*Exercise aim*: What you write must match exactly the lines from the one with "theorem clWordCode_pos_append (u" through the last line of the material below.

[Start of Attachment]

/-- **ROW P11 AT A POSITIVE LEVEL `n + 1 ≤ K` FROM PRINT'S SENTENCE** (+ the residual laws and admissibility; nothing else): on a solvable retained `W` the displayed
hypothesis; on an unsolvable one the background is the unit configuration, which lies in `U^c_j` of record (def-T's `Sect2.one_mem_spaceI`) and in `Ũ^c_j` of record
(`Sect2.one_mem_spaceMS_of_le`) — the radii `α_{0,m}(g_m), α_{1,m}(g_m)`, `m ≤ j ≤ n+1`, being positive INSIDE THE WINDOW (`alphaPos₁₂_of_inInterval`).
[cite: Balaban1988Convergent, (2.7) p.255, (2.28) p.259, (2.34)–(2.39) p.261; Balaban1987RG1, (1.11)–(1.16) p.262] -/
theorem Stage12Params.bg_succ_of_minimiserInSpaces (hθ : θ.Admissible F N) (hrz : ∀ K, (θ.Rz K).Laws)
    (hM : θ.MinimiserInSpaces) (p : B12.RunParams) (n : ℕ) (hn : n + 1 ≤ p.K)
    (hw : Step.InInterval θ.γ (n + 1) (gOfRecord₁₀ F N θ.toStage9Params p)) :
    BgProviso F N p.K (settingOfRecord₁₂ F N θ p) (θ.Rz p.K) θ.τ9.M (n + 1) (suppOfRecord₁₂ F N θ p (n + 1)) (UbgOfRecord₁₂ F N θ p (n + 1)) := by
  intro s W hW j h1 hj X
  by_cases hsol : ∃ U₀, IsMinimizer (avOfRecord F N p.K) (regMSOfRecord F N θ.ν p.K (n + 1) s.Ω) (genSet s.Ω (n + 1)) W U₀
  · exact hM p n hn hw s W hW hsol j h1 hj X
  · rw [UbgOfRecord₁₂_succ_eq_one_of_not_solvable θ p n s W hsol]
    exact ⟨Sect2.one_mem_spaceI (settingOfRecord₁₂ F N θ p) hθ.pos.1 (hrz p.K) θ.τ9.M j _ (alphaPos₁₂_of_inInterval hθ hw hj).1
        (alphaPos₁₂_of_inInterval hθ hw hj).2,
      Sect2.one_mem_spaceMS_of_le (settingOfRecord₁₂ F N θ p) (settingOfRecord₁₂_pos F N θ hθ.pos p) (hrz p.K) θ.τ9.M j _ s.Ω
        fun m _ hm => alphaPos₁₂_of_inInterval hθ hw (hm.trans hj)⟩

/-- **★ ROW P11 IN FULL — def-T's `Provisos₁₂.bg` body at `θ` — FROM PRINT'S SENTENCE `MinimiserInSpaces θ`** (+ the residual laws and admissibility, nothing else):
level 0 vacuous (§1), positive levels by `bg_succ_of_minimiserInSpaces`.  This is the reduction of the K0′ row to ONE displayed hypothesis with its locator;
nothing of Bałaban asserted. [cite: Balaban1988Convergent, (2.7) p.255, (2.28) p.259; Balaban1985Variational, Thm 1 p.279; Balaban1985RegularSpaces, (1.7)–(1.8) p.77] -/
theorem Stage12Params.bg_of_minimiserInSpaces (hθ : θ.Admissible F N) (hrz : ∀ K, (θ.Rz K).Laws) (hM : θ.MinimiserInSpaces) :
    ∀ (p : B12.RunParams) (n : ℕ), n ≤ p.K → Step.InInterval θ.γ n (gOfRecord₁₀ F N θ.toStage9Params p) →
      BgProviso F N p.K (settingOfRecord₁₂ F N θ p) (θ.Rz p.K) θ.τ9.M n (suppOfRecord₁₂ F N θ p n) (UbgOfRecord₁₂ F N θ p n) := by
  intro p n hn hw
  cases n with
  | zero => exact Stage12Params.bg_zero θ p
  | succ n => exact Stage12Params.bg_succ_of_minimiserInSpaces θ hθ hrz hM p n hn hw
/-- The exponents of the binary encoding: `ε(a) = a + 1` (injective, `≥ 1`; the printed
`2, 3, 4, 5` would do equally well). [cite: Heuer2020, §4.2] -/
def eps (a : Fin 4) : ℕ := a.val + 1

/-- `ε` is injective. [folklore] -/
theorem eps_injective : Function.Injective eps := fun a b h => Fin.ext (by simpa [eps] using h)

/-- `ε ≥ 1`. [folklore] -/
theorem one_le_eps (a : Fin 4) : 1 ≤ eps a := Nat.le_add_left 1 _

/-! ### The letter codes over `F₂` of the binary letters `x = 0`, `y = 1` -/

/-- The code of `x`. [folklore] -/
def LX : List Bool := clLetterCode 2 ((0 : Fin 2), true)
/-- The code of `y`. [folklore] -/
def LY : List Bool := clLetterCode 2 ((1 : Fin 2), true)

/-- The code of a positive binary word is the concatenation of `LX`/`LY`. [folklore] -/
theorem clWordCode_pos_cons (b : Fin 2) (u : List (Fin 2)) :
    clWordCode 2 (CBI.pos (b :: u)) = clLetterCode 2 (b, true) ++ clWordCode 2 (CBI.pos u) := by
  simp [CBI.pos, clWordCode]

/-- The code of `x y^e x`. [folklore] -/
theorem clWordCode_pos_hcode (a : Fin 4) :
    clWordCode 2 (CBI.pos (CBI.hcode eps a)) = LX ++ ((List.replicate (eps a) LY).flatten ++ LX) := by
  rw [CBI.hcode, clWordCode_pos_cons, LX]
  congr 1
  induction eps a with
  | zero => simp [CBI.pos, clWordCode]
  | succ e ih =>
    rw [List.replicate_succ, List.cons_append, clWordCode_pos_cons, ih, List.replicate_succ, List.flatten_cons,
      List.append_assoc]
    rfl

/-- The code of a concatenation of positive words. [folklore] -/
theorem clWordCode_pos_append (u u' : List (Fin 2)) :
    clWordCode 2 (CBI.pos (u ++ u')) = clWordCode 2 (CBI.pos u) ++ clWordCode 2 (CBI.pos u') := by
  simp [CBI.pos, clWordCode]

/-- The code of `K` copies. [folklore] -/
theorem clWordCode_pos_flatten_replicate (K : ℕ) (c : List (Fin 2)) :
    clWordCode 2 (CBI.pos (List.replicate K c).flatten) = (List.replicate K (clWordCode 2 (CBI.pos c))).flatten := by
  induction K with
  | zero => simp [CBI.pos, clWordCode]
  | succ K ih => rw [List.replicate_succ, List.flatten_cons, clWordCode_pos_append, ih, List.replicate_succ, List.flatten_cons]

/-! ### The machine -/

section Machine

/-- On `y = ⟨x, 1⟩`: `1ᴷ`, `K = 4|w| + 1`. [folklore] -/
def KFn : List Bool → List Bool :=
  List.cons true ∘ appF ∘ fanoutFn (appF ∘ fanoutFn (nF 4) (nF 4)) (appF ∘ fanoutFn (nF 4) (nF 4))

[End of Attachment]

*Task result*:
theorem clWordCode_pos_append (u u' : List (Fin 2)) :
    clWordCode 2 (CBI.pos (u ++ u')) = clWordCode 2 (CBI.pos u) ++ clWordCode 2 (CBI.pos u') := by
  simp [CBI.pos, clWordCode]

/-- The code of `K` copies. [folklore] -/
theorem clWordCode_pos_flatten_replicate (K : ℕ) (c : List (Fin 2)) :
    clWordCode 2 (CBI.pos (List.replicate K c).flatten) = (List.replicate K (clWordCode 2 (CBI.pos c))).flatten := by
  induction K with
  | zero => simp [CBI.pos, clWordCode]
  | succ K ih => rw [List.replicate_succ, List.flatten_cons, clWordCode_pos_append, ih, List.replicate_succ, List.flatten_cons]

/-! ### The machine -/

section Machine

/-- On `y = ⟨x, 1⟩`: `1ᴷ`, `K = 4|w| + 1`. [folklore] -/
def KFn : List Bool → List Bool :=
  List.cons true ∘ appF ∘ fanoutFn (appF ∘ fanoutFn (nF 4) (nF 4)) (appF ∘ fanoutFn (nF 4) (nF 4))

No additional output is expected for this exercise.